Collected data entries
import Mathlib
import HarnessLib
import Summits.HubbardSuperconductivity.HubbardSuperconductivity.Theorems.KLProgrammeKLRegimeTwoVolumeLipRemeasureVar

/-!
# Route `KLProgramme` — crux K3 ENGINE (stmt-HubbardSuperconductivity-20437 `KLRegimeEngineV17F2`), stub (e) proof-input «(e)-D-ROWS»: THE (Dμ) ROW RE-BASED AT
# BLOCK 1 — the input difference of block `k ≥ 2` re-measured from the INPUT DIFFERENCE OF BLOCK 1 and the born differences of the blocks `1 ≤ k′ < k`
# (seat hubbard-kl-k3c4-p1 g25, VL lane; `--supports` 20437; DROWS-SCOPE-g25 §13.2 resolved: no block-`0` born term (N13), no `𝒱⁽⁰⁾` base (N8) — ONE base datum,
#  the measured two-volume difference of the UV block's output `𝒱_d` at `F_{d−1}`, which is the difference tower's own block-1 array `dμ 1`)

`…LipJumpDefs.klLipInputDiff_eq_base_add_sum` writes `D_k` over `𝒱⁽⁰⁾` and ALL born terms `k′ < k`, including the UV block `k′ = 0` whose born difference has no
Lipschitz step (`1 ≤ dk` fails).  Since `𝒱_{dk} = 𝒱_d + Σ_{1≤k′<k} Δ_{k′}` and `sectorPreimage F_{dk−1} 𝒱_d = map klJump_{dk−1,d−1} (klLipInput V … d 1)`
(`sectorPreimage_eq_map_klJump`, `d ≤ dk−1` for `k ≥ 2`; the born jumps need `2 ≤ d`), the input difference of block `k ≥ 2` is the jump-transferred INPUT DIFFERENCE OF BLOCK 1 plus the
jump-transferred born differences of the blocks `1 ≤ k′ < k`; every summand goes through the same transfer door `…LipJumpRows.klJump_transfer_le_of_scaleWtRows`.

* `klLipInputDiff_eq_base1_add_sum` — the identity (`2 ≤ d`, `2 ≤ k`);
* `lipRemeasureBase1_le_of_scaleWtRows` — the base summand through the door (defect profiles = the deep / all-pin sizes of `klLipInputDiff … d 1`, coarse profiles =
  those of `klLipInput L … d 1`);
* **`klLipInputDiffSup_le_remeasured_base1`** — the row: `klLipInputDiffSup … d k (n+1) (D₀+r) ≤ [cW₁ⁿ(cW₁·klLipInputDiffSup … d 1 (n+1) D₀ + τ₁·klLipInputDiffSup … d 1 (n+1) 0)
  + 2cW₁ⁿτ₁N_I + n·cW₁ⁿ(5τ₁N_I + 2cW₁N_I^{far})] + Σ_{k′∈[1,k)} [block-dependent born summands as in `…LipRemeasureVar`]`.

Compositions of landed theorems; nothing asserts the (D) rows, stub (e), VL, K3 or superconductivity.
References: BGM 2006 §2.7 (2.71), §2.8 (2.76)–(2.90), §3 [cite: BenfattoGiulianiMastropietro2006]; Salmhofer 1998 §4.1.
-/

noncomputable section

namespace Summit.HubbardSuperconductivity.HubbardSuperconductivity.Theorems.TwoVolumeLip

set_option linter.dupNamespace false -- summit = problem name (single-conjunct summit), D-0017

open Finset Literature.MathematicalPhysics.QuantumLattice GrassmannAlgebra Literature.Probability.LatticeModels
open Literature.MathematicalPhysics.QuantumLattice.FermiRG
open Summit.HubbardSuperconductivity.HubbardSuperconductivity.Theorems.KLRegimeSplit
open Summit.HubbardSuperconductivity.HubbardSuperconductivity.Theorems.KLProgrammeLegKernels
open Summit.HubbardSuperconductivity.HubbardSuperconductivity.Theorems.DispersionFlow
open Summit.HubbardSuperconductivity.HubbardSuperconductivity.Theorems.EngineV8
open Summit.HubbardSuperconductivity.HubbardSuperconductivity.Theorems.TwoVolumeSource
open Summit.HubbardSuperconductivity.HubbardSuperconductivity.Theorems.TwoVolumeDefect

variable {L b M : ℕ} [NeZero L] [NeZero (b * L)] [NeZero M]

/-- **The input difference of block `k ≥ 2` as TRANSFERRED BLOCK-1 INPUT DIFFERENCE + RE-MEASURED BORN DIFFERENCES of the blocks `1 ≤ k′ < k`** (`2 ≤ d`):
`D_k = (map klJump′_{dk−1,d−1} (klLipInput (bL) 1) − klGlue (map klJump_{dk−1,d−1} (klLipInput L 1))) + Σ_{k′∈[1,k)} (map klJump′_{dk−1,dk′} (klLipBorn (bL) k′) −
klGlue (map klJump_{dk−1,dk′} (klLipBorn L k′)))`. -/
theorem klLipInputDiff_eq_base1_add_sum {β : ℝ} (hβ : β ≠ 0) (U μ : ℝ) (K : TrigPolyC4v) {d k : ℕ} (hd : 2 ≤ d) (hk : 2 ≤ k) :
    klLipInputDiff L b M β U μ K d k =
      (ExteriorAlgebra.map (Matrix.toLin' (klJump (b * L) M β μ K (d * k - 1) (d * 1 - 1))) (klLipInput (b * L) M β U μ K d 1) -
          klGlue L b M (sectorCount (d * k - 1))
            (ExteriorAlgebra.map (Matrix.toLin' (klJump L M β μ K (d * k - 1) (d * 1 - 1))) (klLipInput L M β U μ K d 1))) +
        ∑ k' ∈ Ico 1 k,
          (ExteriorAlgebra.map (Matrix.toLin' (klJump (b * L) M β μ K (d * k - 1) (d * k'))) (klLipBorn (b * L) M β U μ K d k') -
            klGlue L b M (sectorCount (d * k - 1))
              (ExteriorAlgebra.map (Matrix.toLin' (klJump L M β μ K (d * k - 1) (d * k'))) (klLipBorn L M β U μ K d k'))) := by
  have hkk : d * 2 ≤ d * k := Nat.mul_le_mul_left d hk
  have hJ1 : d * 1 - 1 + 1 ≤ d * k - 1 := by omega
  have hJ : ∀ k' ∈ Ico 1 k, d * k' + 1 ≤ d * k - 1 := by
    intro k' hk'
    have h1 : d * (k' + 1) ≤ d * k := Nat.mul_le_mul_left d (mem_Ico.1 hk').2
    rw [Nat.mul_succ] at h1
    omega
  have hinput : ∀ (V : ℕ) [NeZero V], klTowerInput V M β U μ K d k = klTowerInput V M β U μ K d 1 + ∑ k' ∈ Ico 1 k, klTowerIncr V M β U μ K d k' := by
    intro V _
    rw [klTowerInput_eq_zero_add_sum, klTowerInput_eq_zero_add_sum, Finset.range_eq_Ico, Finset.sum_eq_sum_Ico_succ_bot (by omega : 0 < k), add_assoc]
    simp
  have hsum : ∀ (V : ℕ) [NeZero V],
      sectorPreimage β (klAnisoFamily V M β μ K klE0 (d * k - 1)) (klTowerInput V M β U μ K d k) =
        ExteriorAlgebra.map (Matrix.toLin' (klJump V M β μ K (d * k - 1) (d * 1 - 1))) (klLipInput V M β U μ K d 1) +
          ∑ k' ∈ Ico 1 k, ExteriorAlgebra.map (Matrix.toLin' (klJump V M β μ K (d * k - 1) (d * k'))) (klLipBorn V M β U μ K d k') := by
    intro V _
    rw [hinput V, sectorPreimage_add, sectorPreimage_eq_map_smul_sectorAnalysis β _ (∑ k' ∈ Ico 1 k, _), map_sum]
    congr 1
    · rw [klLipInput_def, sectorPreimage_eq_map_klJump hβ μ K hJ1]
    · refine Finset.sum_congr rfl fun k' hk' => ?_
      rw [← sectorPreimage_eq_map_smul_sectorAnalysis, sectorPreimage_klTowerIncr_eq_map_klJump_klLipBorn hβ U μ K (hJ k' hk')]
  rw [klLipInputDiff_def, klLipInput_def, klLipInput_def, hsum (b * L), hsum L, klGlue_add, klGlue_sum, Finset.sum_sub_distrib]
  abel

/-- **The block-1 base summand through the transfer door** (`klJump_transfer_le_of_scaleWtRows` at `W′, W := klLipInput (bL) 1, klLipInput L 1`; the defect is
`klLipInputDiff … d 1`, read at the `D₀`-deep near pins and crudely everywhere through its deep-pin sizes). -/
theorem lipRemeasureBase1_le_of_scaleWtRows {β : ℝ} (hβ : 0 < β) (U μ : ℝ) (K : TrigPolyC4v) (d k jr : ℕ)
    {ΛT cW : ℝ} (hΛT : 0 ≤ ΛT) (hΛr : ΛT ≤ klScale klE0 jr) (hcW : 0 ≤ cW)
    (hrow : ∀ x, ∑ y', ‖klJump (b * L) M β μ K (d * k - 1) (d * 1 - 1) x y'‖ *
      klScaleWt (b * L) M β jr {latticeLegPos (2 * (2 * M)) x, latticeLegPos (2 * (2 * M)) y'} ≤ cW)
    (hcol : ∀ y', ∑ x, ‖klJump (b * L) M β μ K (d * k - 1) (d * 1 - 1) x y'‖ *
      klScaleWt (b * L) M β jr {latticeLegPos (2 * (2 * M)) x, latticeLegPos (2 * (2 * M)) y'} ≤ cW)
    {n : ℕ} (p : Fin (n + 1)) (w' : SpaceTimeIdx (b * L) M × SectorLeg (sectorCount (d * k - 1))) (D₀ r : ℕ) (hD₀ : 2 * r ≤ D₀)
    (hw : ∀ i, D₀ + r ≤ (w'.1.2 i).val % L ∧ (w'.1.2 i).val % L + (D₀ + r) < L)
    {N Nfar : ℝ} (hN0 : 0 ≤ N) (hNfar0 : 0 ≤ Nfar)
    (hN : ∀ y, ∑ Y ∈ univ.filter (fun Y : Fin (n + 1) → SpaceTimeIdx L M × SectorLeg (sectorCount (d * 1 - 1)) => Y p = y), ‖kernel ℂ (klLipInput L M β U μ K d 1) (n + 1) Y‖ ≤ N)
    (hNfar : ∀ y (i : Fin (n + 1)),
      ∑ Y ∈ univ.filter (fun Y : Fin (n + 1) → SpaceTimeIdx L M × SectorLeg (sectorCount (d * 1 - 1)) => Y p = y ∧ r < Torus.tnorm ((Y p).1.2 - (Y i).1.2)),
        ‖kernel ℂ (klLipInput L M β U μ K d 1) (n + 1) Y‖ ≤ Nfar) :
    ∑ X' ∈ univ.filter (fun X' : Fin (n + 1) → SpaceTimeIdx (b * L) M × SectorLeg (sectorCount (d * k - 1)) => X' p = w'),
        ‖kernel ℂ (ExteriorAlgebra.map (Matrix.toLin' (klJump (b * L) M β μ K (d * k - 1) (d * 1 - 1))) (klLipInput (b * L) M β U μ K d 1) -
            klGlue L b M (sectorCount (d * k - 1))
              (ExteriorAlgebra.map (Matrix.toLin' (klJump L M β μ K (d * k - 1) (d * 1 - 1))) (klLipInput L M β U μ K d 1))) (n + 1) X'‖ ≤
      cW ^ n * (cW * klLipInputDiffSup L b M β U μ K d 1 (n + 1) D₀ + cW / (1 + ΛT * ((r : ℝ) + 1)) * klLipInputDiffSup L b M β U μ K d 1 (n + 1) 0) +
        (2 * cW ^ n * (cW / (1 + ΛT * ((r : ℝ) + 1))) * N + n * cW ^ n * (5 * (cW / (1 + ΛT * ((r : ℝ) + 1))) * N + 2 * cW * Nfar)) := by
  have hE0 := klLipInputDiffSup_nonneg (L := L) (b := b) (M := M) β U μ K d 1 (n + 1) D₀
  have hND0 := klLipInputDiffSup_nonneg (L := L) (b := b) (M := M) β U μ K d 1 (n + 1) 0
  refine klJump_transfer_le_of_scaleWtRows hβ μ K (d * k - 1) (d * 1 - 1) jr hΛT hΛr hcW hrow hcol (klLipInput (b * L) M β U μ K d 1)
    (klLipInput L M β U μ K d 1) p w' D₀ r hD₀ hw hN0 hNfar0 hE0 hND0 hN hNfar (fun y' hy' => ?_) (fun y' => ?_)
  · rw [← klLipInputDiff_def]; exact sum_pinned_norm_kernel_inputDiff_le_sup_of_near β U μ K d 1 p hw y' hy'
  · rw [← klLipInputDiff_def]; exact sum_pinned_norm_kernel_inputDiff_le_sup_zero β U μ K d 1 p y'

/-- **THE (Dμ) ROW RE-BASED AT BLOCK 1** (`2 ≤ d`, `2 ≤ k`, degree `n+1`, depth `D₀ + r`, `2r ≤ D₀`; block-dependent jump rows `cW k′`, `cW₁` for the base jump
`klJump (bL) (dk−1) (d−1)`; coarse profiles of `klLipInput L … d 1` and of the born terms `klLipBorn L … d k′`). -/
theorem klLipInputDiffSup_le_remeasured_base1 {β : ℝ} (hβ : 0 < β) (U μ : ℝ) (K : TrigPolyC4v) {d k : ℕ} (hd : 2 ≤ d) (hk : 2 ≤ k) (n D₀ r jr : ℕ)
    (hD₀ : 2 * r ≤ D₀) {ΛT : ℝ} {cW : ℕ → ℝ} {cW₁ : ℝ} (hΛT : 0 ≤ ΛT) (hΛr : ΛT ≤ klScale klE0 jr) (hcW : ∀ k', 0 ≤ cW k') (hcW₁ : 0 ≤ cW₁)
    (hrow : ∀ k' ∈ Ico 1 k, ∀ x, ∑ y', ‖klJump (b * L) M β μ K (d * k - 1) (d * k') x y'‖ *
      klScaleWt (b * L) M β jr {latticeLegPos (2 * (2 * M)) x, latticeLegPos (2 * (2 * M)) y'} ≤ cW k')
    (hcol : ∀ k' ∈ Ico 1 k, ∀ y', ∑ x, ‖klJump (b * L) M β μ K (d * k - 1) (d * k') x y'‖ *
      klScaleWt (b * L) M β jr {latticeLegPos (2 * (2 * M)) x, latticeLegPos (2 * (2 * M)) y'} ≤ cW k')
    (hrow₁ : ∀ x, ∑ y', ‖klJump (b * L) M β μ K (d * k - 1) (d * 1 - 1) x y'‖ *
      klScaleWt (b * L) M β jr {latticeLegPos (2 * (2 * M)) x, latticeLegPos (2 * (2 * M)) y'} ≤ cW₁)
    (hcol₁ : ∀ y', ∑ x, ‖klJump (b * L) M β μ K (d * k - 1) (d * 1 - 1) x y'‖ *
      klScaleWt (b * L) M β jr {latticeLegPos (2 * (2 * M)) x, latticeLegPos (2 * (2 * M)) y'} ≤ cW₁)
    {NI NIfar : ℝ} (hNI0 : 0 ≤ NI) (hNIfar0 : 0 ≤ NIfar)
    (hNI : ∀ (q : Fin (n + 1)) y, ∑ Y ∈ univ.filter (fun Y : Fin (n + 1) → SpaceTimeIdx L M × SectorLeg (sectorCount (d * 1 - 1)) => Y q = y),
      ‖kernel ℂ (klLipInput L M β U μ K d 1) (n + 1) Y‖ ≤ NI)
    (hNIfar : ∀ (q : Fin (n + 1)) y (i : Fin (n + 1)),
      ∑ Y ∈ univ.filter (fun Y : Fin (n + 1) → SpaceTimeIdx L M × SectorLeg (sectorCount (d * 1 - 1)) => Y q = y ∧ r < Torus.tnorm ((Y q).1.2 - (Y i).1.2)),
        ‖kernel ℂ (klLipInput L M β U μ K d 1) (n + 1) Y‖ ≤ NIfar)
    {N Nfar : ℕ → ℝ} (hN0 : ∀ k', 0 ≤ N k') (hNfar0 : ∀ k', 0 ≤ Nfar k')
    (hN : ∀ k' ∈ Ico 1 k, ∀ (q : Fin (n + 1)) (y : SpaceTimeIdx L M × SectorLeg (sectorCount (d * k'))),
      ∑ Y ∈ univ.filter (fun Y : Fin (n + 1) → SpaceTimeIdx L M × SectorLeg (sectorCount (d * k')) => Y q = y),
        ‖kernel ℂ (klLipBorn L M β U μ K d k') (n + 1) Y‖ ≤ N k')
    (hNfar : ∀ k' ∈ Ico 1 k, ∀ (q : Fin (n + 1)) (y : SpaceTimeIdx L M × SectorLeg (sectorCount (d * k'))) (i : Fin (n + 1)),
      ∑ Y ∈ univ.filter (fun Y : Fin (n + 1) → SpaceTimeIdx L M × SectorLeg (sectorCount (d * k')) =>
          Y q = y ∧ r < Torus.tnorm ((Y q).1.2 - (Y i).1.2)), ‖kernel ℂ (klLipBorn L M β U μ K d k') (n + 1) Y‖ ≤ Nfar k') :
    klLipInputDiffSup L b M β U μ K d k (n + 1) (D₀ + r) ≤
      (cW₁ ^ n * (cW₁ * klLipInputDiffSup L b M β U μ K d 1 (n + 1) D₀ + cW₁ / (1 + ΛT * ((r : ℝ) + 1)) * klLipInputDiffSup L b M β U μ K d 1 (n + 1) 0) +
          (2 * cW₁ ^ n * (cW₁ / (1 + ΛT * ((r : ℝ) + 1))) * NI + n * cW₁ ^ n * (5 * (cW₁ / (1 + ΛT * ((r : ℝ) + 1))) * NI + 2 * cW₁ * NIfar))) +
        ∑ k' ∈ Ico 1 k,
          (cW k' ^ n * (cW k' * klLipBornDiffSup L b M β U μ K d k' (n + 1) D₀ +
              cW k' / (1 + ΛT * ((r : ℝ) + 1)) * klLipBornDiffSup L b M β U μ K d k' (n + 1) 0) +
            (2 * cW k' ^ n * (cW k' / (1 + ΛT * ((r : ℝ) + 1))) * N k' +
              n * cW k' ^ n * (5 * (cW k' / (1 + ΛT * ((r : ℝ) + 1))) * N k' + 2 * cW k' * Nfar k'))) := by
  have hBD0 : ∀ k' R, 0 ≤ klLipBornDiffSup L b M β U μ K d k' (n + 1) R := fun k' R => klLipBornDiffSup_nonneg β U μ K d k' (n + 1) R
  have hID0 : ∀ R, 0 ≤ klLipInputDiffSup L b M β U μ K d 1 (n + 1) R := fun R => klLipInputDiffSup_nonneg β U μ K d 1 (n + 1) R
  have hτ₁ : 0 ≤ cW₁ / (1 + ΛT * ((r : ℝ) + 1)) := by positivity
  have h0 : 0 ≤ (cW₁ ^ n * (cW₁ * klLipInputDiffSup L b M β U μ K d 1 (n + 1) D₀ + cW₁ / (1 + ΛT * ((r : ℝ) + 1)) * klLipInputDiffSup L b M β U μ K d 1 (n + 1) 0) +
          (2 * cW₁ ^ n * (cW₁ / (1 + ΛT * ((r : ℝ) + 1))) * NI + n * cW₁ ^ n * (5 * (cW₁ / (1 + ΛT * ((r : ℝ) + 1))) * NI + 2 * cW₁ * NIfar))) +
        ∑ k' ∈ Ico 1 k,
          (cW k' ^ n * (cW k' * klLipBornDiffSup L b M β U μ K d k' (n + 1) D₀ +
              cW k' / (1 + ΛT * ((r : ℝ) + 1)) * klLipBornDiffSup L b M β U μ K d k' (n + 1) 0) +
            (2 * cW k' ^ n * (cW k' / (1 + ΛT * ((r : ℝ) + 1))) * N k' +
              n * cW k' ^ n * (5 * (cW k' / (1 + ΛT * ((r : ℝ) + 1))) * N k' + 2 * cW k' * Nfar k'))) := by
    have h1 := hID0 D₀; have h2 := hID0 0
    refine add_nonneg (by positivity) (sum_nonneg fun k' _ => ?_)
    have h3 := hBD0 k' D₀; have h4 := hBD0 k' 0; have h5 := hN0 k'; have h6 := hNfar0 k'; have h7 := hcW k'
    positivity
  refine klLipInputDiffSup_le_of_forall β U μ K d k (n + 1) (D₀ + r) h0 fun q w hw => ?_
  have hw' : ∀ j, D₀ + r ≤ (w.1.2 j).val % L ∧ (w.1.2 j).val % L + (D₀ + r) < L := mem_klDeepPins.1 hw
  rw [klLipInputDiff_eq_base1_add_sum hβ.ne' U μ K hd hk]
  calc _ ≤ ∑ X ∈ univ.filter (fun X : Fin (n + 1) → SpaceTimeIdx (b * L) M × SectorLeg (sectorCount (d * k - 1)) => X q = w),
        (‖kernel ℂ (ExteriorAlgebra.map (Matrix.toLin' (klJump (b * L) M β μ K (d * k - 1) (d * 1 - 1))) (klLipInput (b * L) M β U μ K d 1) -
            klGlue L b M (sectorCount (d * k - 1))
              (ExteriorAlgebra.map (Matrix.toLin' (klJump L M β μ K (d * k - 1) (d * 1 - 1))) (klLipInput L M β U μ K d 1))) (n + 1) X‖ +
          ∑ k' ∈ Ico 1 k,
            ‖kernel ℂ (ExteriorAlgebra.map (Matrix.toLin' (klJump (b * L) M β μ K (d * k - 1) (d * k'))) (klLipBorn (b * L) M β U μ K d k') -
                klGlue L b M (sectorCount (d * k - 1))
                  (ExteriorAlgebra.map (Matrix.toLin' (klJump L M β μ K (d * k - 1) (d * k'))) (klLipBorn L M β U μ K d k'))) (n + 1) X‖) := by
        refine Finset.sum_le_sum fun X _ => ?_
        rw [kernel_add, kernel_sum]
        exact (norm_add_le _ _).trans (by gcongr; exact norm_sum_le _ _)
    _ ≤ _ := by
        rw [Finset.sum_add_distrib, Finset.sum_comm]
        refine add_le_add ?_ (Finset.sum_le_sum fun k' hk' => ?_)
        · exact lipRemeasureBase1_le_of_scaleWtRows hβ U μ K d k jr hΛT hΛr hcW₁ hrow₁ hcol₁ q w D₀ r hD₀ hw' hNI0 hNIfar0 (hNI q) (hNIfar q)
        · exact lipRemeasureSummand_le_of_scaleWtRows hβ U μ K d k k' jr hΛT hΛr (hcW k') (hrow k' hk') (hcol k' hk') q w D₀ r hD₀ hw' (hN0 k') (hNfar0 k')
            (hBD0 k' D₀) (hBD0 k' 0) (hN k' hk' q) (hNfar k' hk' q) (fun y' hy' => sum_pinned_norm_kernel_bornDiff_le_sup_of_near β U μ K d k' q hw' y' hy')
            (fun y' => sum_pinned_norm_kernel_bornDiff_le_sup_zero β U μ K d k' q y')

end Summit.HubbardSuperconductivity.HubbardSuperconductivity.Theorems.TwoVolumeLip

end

TASK TO COMPLETE
One stretch of the lines above is wanted, from the line that contains "the base jump" through the line that contains "(hNfar : ∀ k'". Output it exactly.

SOLUTION
/-- **THE (Dμ) ROW RE-BASED AT BLOCK 1** (`2 ≤ d`, `2 ≤ k`, degree `n+1`, depth `D₀ + r`, `2r ≤ D₀`; block-dependent jump rows `cW k′`, `cW₁` for the base jump
`klJump (bL) (dk−1) (d−1)`; coarse profiles of `klLipInput L … d 1` and of the born terms `klLipBorn L … d k′`). -/
theorem klLipInputDiffSup_le_remeasured_base1 {β : ℝ} (hβ : 0 < β) (U μ : ℝ) (K : TrigPolyC4v) {d k : ℕ} (hd : 2 ≤ d) (hk : 2 ≤ k) (n D₀ r jr : ℕ)
    (hD₀ : 2 * r ≤ D₀) {ΛT : ℝ} {cW : ℕ → ℝ} {cW₁ : ℝ} (hΛT : 0 ≤ ΛT) (hΛr : ΛT ≤ klScale klE0 jr) (hcW : ∀ k', 0 ≤ cW k') (hcW₁ : 0 ≤ cW₁)
    (hrow : ∀ k' ∈ Ico 1 k, ∀ x, ∑ y', ‖klJump (b * L) M β μ K (d * k - 1) (d * k') x y'‖ *
      klScaleWt (b * L) M β jr {latticeLegPos (2 * (2 * M)) x, latticeLegPos (2 * (2 * M)) y'} ≤ cW k')
    (hcol : ∀ k' ∈ Ico 1 k, ∀ y', ∑ x, ‖klJump (b * L) M β μ K (d * k - 1) (d * k') x y'‖ *
      klScaleWt (b * L) M β jr {latticeLegPos (2 * (2 * M)) x, latticeLegPos (2 * (2 * M)) y'} ≤ cW k')
    (hrow₁ : ∀ x, ∑ y', ‖klJump (b * L) M β μ K (d * k - 1) (d * 1 - 1) x y'‖ *
      klScaleWt (b * L) M β jr {latticeLegPos (2 * (2 * M)) x, latticeLegPos (2 * (2 * M)) y'} ≤ cW₁)
    (hcol₁ : ∀ y', ∑ x, ‖klJump (b * L) M β μ K (d * k - 1) (d * 1 - 1) x y'‖ *
      klScaleWt (b * L) M β jr {latticeLegPos (2 * (2 * M)) x, latticeLegPos (2 * (2 * M)) y'} ≤ cW₁)
    {NI NIfar : ℝ} (hNI0 : 0 ≤ NI) (hNIfar0 : 0 ≤ NIfar)
    (hNI : ∀ (q : Fin (n + 1)) y, ∑ Y ∈ univ.filter (fun Y : Fin (n + 1) → SpaceTimeIdx L M × SectorLeg (sectorCount (d * 1 - 1)) => Y q = y),
      ‖kernel ℂ (klLipInput L M β U μ K d 1) (n + 1) Y‖ ≤ NI)
    (hNIfar : ∀ (q : Fin (n + 1)) y (i : Fin (n + 1)),
      ∑ Y ∈ univ.filter (fun Y : Fin (n + 1) → SpaceTimeIdx L M × SectorLeg (sectorCount (d * 1 - 1)) => Y q = y ∧ r < Torus.tnorm ((Y q).1.2 - (Y i).1.2)),
        ‖kernel ℂ (klLipInput L M β U μ K d 1) (n + 1) Y‖ ≤ NIfar)
    {N Nfar : ℕ → ℝ} (hN0 : ∀ k', 0 ≤ N k') (hNfar0 : ∀ k', 0 ≤ Nfar k')
    (hN : ∀ k' ∈ Ico 1 k, ∀ (q : Fin (n + 1)) (y : SpaceTimeIdx L M × SectorLeg (sectorCount (d * k'))),
      ∑ Y ∈ univ.filter (fun Y : Fin (n + 1) → SpaceTimeIdx L M × SectorLeg (sectorCount (d * k')) => Y q = y),
        ‖kernel ℂ (klLipBorn L M β U μ K d k') (n + 1) Y‖ ≤ N k')
    (hNfar : ∀ k' ∈ Ico 1 k, ∀ (q : Fin (n + 1)) (y : SpaceTimeIdx L M × SectorLeg (sectorCount (d * k'))) (i : Fin (n + 1)),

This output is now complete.